DATA EXTRACTS:
☆ ☆ ☆ ☆ ☆
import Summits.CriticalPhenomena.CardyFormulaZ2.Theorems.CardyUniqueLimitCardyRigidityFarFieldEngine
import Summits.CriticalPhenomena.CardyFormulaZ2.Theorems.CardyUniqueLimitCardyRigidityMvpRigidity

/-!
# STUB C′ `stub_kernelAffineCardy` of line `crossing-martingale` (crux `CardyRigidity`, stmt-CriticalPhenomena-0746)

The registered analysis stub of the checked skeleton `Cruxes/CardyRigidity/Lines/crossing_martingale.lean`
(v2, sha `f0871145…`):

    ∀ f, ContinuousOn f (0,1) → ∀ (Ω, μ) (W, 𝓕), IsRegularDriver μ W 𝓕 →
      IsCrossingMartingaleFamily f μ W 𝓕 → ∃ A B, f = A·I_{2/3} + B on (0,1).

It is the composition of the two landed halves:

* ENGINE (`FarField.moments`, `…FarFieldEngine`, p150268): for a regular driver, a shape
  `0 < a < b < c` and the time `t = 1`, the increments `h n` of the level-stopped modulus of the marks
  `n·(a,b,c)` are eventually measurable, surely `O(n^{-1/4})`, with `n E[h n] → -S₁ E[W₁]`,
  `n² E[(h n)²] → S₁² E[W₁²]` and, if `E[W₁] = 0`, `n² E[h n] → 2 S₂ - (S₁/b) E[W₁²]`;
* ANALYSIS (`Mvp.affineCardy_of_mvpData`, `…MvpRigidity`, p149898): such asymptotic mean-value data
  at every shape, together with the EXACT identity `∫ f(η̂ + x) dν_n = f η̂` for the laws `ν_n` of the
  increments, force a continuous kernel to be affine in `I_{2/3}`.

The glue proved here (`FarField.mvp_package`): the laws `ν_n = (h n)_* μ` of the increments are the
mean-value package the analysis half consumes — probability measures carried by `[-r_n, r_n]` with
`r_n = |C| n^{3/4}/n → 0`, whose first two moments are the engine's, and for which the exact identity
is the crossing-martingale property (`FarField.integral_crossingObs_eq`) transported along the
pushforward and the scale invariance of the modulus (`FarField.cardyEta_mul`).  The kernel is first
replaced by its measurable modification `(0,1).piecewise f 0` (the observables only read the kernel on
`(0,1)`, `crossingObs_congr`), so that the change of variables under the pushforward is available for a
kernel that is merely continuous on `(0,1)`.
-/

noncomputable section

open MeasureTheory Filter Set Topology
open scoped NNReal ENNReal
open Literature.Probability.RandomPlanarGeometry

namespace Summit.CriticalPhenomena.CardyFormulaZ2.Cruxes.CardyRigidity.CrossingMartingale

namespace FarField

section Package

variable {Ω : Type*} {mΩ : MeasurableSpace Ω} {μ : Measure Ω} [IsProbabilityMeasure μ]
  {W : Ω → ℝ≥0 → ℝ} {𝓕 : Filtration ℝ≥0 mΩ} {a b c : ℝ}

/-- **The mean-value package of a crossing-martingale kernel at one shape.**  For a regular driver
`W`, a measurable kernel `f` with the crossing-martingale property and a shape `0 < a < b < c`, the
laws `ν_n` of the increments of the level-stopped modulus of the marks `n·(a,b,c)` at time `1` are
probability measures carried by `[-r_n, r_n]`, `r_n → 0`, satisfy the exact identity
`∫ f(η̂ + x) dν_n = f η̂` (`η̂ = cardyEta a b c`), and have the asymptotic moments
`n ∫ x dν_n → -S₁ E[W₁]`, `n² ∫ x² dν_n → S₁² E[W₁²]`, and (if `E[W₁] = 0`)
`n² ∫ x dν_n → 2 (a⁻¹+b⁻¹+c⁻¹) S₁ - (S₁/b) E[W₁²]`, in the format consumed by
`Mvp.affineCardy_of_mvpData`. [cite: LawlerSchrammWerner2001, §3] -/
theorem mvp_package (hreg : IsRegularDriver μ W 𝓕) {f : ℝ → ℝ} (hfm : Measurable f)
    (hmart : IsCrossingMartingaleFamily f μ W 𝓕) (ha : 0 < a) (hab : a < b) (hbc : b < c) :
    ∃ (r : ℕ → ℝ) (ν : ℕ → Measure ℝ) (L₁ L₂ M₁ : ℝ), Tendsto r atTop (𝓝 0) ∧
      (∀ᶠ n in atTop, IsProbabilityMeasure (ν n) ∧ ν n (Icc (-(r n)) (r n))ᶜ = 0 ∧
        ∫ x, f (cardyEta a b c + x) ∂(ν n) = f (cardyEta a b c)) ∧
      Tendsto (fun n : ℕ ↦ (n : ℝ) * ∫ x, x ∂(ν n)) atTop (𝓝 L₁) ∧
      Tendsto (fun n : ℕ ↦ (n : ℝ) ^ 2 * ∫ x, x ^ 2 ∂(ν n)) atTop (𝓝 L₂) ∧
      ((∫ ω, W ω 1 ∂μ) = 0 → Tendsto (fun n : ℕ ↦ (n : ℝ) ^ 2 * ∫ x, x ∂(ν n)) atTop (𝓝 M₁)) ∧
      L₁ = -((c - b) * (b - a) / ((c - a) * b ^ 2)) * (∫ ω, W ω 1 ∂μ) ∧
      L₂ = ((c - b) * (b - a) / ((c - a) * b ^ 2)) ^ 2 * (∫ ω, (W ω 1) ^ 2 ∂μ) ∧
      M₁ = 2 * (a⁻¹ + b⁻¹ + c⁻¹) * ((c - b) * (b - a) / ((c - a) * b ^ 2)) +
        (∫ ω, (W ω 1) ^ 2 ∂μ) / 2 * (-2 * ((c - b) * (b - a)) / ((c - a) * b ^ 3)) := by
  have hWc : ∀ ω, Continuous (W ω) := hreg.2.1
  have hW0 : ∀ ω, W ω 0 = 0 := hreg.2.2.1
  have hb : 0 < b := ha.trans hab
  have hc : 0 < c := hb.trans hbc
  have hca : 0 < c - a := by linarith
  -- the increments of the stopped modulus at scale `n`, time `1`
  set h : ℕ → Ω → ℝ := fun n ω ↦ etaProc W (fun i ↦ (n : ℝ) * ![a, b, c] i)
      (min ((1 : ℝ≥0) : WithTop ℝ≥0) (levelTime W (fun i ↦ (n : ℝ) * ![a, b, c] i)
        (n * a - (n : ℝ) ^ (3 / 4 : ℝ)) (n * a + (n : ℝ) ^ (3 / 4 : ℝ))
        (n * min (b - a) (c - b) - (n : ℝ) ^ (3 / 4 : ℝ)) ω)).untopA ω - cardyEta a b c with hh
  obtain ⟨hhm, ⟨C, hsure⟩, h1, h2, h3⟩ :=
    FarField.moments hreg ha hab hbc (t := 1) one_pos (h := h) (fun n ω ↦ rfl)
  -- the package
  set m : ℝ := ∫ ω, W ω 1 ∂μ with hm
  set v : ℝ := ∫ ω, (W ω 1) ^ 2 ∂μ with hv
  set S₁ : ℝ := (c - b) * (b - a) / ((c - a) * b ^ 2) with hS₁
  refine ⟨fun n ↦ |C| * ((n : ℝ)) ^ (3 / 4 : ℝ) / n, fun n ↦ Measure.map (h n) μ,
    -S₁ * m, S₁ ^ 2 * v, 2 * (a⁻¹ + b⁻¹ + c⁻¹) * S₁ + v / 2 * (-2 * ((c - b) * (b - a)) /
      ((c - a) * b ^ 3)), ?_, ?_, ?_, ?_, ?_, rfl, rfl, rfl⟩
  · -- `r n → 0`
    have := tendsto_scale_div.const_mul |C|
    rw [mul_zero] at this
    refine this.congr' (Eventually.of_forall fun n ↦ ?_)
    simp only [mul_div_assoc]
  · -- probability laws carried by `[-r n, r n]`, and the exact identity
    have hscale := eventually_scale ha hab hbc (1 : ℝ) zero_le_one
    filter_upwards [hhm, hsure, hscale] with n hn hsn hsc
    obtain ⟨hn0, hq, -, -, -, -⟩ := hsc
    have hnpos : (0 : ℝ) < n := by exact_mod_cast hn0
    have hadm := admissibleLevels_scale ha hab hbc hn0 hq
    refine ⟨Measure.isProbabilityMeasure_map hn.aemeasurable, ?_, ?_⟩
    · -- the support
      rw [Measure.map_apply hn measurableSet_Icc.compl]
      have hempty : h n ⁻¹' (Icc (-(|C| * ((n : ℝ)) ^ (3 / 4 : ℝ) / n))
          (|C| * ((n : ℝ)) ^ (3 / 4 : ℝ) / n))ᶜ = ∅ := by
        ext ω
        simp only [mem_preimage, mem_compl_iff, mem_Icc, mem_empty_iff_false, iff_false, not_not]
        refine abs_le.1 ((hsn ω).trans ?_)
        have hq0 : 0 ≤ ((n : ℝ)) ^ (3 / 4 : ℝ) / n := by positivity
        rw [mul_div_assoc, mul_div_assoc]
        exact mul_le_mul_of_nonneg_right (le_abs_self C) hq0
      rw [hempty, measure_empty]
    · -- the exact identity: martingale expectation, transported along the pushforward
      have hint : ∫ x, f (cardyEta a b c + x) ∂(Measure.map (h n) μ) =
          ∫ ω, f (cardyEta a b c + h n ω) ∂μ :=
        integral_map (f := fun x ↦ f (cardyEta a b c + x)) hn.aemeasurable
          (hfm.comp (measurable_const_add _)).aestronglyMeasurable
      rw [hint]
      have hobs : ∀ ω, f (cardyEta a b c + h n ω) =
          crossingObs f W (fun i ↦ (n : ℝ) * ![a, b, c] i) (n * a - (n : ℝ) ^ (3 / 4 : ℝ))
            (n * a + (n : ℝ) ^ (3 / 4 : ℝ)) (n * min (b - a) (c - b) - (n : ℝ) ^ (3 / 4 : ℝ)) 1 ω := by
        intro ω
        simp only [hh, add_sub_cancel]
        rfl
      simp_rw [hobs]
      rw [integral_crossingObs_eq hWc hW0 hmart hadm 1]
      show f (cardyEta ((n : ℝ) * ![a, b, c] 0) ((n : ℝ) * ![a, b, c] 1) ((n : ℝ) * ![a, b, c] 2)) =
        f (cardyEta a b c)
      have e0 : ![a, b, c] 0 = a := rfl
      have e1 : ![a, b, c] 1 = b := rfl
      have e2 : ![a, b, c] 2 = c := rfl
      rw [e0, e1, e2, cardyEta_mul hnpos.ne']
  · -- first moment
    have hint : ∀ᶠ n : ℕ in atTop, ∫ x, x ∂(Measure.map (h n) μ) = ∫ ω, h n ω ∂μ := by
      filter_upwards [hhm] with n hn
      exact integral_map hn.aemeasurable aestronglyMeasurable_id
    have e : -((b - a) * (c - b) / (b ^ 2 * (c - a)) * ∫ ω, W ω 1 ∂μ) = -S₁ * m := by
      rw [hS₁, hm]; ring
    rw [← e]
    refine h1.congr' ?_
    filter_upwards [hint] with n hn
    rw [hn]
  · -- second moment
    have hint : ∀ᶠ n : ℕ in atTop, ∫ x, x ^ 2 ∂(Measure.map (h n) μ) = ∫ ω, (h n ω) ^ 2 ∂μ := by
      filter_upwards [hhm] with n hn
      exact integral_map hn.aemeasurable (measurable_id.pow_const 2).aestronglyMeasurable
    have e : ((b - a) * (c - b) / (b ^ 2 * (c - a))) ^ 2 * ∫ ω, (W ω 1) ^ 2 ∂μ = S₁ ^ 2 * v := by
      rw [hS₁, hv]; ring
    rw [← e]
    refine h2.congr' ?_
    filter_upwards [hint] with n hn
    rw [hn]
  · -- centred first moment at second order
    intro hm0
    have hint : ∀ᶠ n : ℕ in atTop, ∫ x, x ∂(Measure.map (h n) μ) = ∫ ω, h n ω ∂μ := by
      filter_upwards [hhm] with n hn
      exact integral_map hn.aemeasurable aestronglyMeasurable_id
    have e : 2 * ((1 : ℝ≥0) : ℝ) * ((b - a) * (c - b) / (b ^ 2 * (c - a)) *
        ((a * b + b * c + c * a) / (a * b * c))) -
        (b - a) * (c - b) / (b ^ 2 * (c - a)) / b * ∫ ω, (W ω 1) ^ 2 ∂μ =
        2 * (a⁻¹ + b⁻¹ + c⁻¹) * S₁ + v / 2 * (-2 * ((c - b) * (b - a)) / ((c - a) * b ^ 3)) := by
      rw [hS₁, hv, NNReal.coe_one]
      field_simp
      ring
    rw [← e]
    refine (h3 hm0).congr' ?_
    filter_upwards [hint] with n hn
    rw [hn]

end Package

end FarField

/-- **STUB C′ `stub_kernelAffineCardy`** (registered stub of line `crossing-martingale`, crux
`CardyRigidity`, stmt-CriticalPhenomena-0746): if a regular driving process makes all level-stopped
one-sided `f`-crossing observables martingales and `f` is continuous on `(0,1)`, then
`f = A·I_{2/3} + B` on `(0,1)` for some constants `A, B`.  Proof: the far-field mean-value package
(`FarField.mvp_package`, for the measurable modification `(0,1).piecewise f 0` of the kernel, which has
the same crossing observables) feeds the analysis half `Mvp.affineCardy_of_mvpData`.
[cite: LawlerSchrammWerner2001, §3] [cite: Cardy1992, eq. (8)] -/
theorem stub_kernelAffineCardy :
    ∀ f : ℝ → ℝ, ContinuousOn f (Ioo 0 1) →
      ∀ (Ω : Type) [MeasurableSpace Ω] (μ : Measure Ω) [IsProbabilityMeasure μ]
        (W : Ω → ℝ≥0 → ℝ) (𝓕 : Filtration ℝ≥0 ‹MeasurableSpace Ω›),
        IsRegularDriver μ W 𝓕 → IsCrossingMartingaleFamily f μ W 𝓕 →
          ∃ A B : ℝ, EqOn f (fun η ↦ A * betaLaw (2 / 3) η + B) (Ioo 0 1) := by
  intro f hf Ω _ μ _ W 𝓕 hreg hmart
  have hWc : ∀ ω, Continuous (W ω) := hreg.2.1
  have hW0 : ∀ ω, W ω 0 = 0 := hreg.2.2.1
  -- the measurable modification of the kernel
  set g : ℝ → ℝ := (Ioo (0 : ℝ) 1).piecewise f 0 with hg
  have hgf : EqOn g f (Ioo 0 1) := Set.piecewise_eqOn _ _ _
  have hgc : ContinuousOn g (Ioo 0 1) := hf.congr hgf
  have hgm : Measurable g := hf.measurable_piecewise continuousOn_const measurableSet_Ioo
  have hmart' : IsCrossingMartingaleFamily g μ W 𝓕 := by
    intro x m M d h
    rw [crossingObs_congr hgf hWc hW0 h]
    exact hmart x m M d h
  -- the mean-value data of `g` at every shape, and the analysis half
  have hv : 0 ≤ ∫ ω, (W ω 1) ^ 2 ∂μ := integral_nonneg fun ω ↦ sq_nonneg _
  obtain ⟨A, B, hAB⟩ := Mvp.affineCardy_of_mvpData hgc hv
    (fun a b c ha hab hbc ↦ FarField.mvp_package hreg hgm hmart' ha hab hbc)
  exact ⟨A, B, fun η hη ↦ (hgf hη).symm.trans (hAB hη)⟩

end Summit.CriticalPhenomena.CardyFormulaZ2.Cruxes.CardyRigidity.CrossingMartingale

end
☆ ☆ ☆ ☆ ☆
WORK TASK:
Each line in the listing where the word "asymptotic" is found is to be copied.

YOUR RESPONSE:
* ANALYSIS (`Mvp.affineCardy_of_mvpData`, `…MvpRigidity`, p149898): such asymptotic mean-value data
`∫ f(η̂ + x) dν_n = f η̂` (`η̂ = cardyEta a b c`), and have the asymptotic moments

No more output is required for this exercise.